Thursday, September 5, 2019

Tempest


The storm appeared out of nowhere,
tossing our ship back and forth
like a shuttlecock batted by sweaty young boys
in their junior high gym class,
gray t-shirts emblazoned with their school logo
and embarrassingly tiny red shorts,
and this simile brought Jacob to mind,
and I wondered what he was doing now,
so many years later,
with his pretty blonde wife and two kids.
When I dream of him,
does he dream of me too?
Does he ever think about me?
Ever wish he were with me?
Probably not now,
with the salty fingers of the sea
slapping my face,
blinding my eyes.
I try to walk across the slippery wet deck,
staggering like a drunk,
wind shrieking in my ears,
loud thunder cracks I can feel right in my stomach.

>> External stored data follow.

omit [Fintype γ] [Fintype γ'] in
/-- Column sums, `E'`-columns. [folklore] -/
theorem sum_blockFamily_col_inr {R : Type*} [CommRing R] (g : Fin nC ⊕ Fin nC' → R) (k : γ') :
    ∑ b, (blockFamily cv cv' b (Sum.inr k) : R) * g b = ∑ b, (cv' b k : R) * g (Sum.inr b) := by
  rw [Fintype.sum_sum_type]; simp

omit [Fintype γ] [Fintype γ'] in
/-- **Column sums against blockwise periods**: pairing a column of the block family with periods
of the lattices of the ROWS gives periods of the lattice of the COLUMN (only rows of the same
isotypic block contribute). [folklore] -/
theorem sum_blockFamily_col_lat (L L' : PeriodPair) (f₁ f₂ : PeriodPair → ℂ)
    (a b : Fin nC ⊕ Fin nC' → ℤ) (k : γ ⊕ γ') :
    ∑ b', (blockFamily cv cv' b' k : ℂ) * (a b' * f₁ (lat L L' b') + b b' * f₂ (lat L L' b')) =
      ((∑ b', blockFamily cv cv' b' k * a b' : ℤ) : ℂ) * f₁ (lat L L' k) +
        ((∑ b', blockFamily cv cv' b' k * b b' : ℤ) : ℂ) * f₂ (lat L L' k) := by
  rcases k with k | k
  · rw [sum_blockFamily_col_inl]
    push_cast
    rw [sum_blockFamily_col_inl, sum_blockFamily_col_inl, Finset.sum_mul, Finset.sum_mul,
      ← Finset.sum_add_distrib]
    refine Finset.sum_congr rfl fun b' _ => ?_
    simp only [lat_inl]; ring
  · rw [sum_blockFamily_col_inr]
    push_cast
    rw [sum_blockFamily_col_inr, sum_blockFamily_col_inr, Finset.sum_mul, Finset.sum_mul,
      ← Finset.sum_add_distrib]
    refine Finset.sum_congr rfl fun b' _ => ?_
    simp only [lat_inr]; ring
/-- The image of an open subset of the open ball under `discChart` is open in the attachment
space. [folklore] -/
theorem isOpen_image_discChart (i : ι) {U : Set (Fin d → ℝ)} (hUo : IsOpen U)
    (hU : U ⊆ ball 0 1) : IsOpen (discChart ψ i '' U) := by
  rw [← (isQuotientMap_mk ψ).isOpen_preimage, mk_preimage_image_discChart ψ i hU]
  exact (isOpenMap_inr.comp isOpenMap_sigmaMk) _ (hUo.preimage continuous_subtype_val)

/-- The `i`-th new `d`-cell as a partial equivalence `ℝᵈ ⇀ K ∪_ψ ⊔ᵢ Dᵈ` (open ball onto open
cell). [folklore] -/
def newMap (i : ι) : PartialEquiv (Fin d → ℝ) (DiscAttach ψ) :=
  (injOn_discChart ψ i).toPartialEquiv (discChart ψ i) (ball 0 1)

/-- `newMap` as a function is `discChart`. [folklore] -/
@[simp] theorem coe_newMap (i : ι) : (newMap ψ i : (Fin d → ℝ) → DiscAttach ψ) = discChart ψ i :=
  rfl

/-- The source of `newMap` is the open ball. [folklore] -/
@[simp] theorem newMap_source (i : ι) : (newMap ψ i).source = ball 0 1 := rfl

/-- The target of `newMap` is the open cell. [folklore] -/
@[simp] theorem newMap_target (i : ι) : (newMap ψ i).target = discChart ψ i '' ball 0 1 := rfl

/-- The inverse of `newMap` is continuous on the open cell (the open cell is open and `discChart`
is an open map on the open ball). [folklore] -/
theorem continuousOn_newMap_symm (i : ι) :
    ContinuousOn (newMap ψ i).symm (newMap ψ i).target := by
  rw [newMap_target, continuousOn_open_iff (isOpen_image_discChart ψ i isOpen_ball Subset.rfl)]
  intro t ht
  have heq : discChart ψ i '' ball 0 1 ∩ (newMap ψ i).symm ⁻¹' t = discChart ψ i '' (ball 0 1 ∩ t) := by
    ext m
    constructor
    · rintro ⟨⟨y, hy, rfl⟩, hm⟩
      refine ⟨y, ⟨hy, ?_⟩, rfl⟩
      have : (newMap ψ i).symm (discChart ψ i y) = y :=
        (newMap ψ i).left_inv (by rw [newMap_source]; exact hy)
      rw [mem_preimage, this] at hm
      exact hm
    · rintro ⟨y, ⟨hy, hyt⟩, rfl⟩
      refine ⟨⟨y, hy, rfl⟩, ?_⟩
      have : (newMap ψ i).symm (discChart ψ i y) = y :=
        (newMap ψ i).left_inv (by rw [newMap_source]; exact hy)
      rw [mem_preimage, this]
      exact hyt
  rw [heq]
  exact isOpen_image_discChart ψ i (isOpen_ball.inter ht) inter_subset_left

What am I even doing here?
I could be safe on shore, sipping an iced tea,
watching the brutal storm
terrorize the sea,
wondering what kind of idiots would be out
in this weather,
their boats taking on water,
men shouting,
the heaving, the rocking,
too terrifying to make you sick,
the lightning striking just behind you,
all your hairs standing up on end,
all this for a fish
that probably went extinct thirty years ago,
long before I even met Jacob,
in a junior high hallway,
and I couldn’t open my locker,
and he laughed at me,
but he showed me how.
I always told him that I would be
a marine biologist.
Every girl in our school
wanted to be a marine biologist,
inasmuch as they wanted to ride dolphins
and hug the seals,
but you’d have to go somewhere with water
to live the dream.
So the other girls who went to landlocked colleges
and married landlocked men
gave up,
but not me.
I am hunting the ugliest fish
that ever swam while dinosaurs rambled
and volcanoes erupted and meteors tumbled.
And if I find it,
I might wind up briefly named in some textbook,
and it will make absolutely no difference
in your life.
So here I am,
sitting on the deck,
dirty orange rescue vest over my shoulders.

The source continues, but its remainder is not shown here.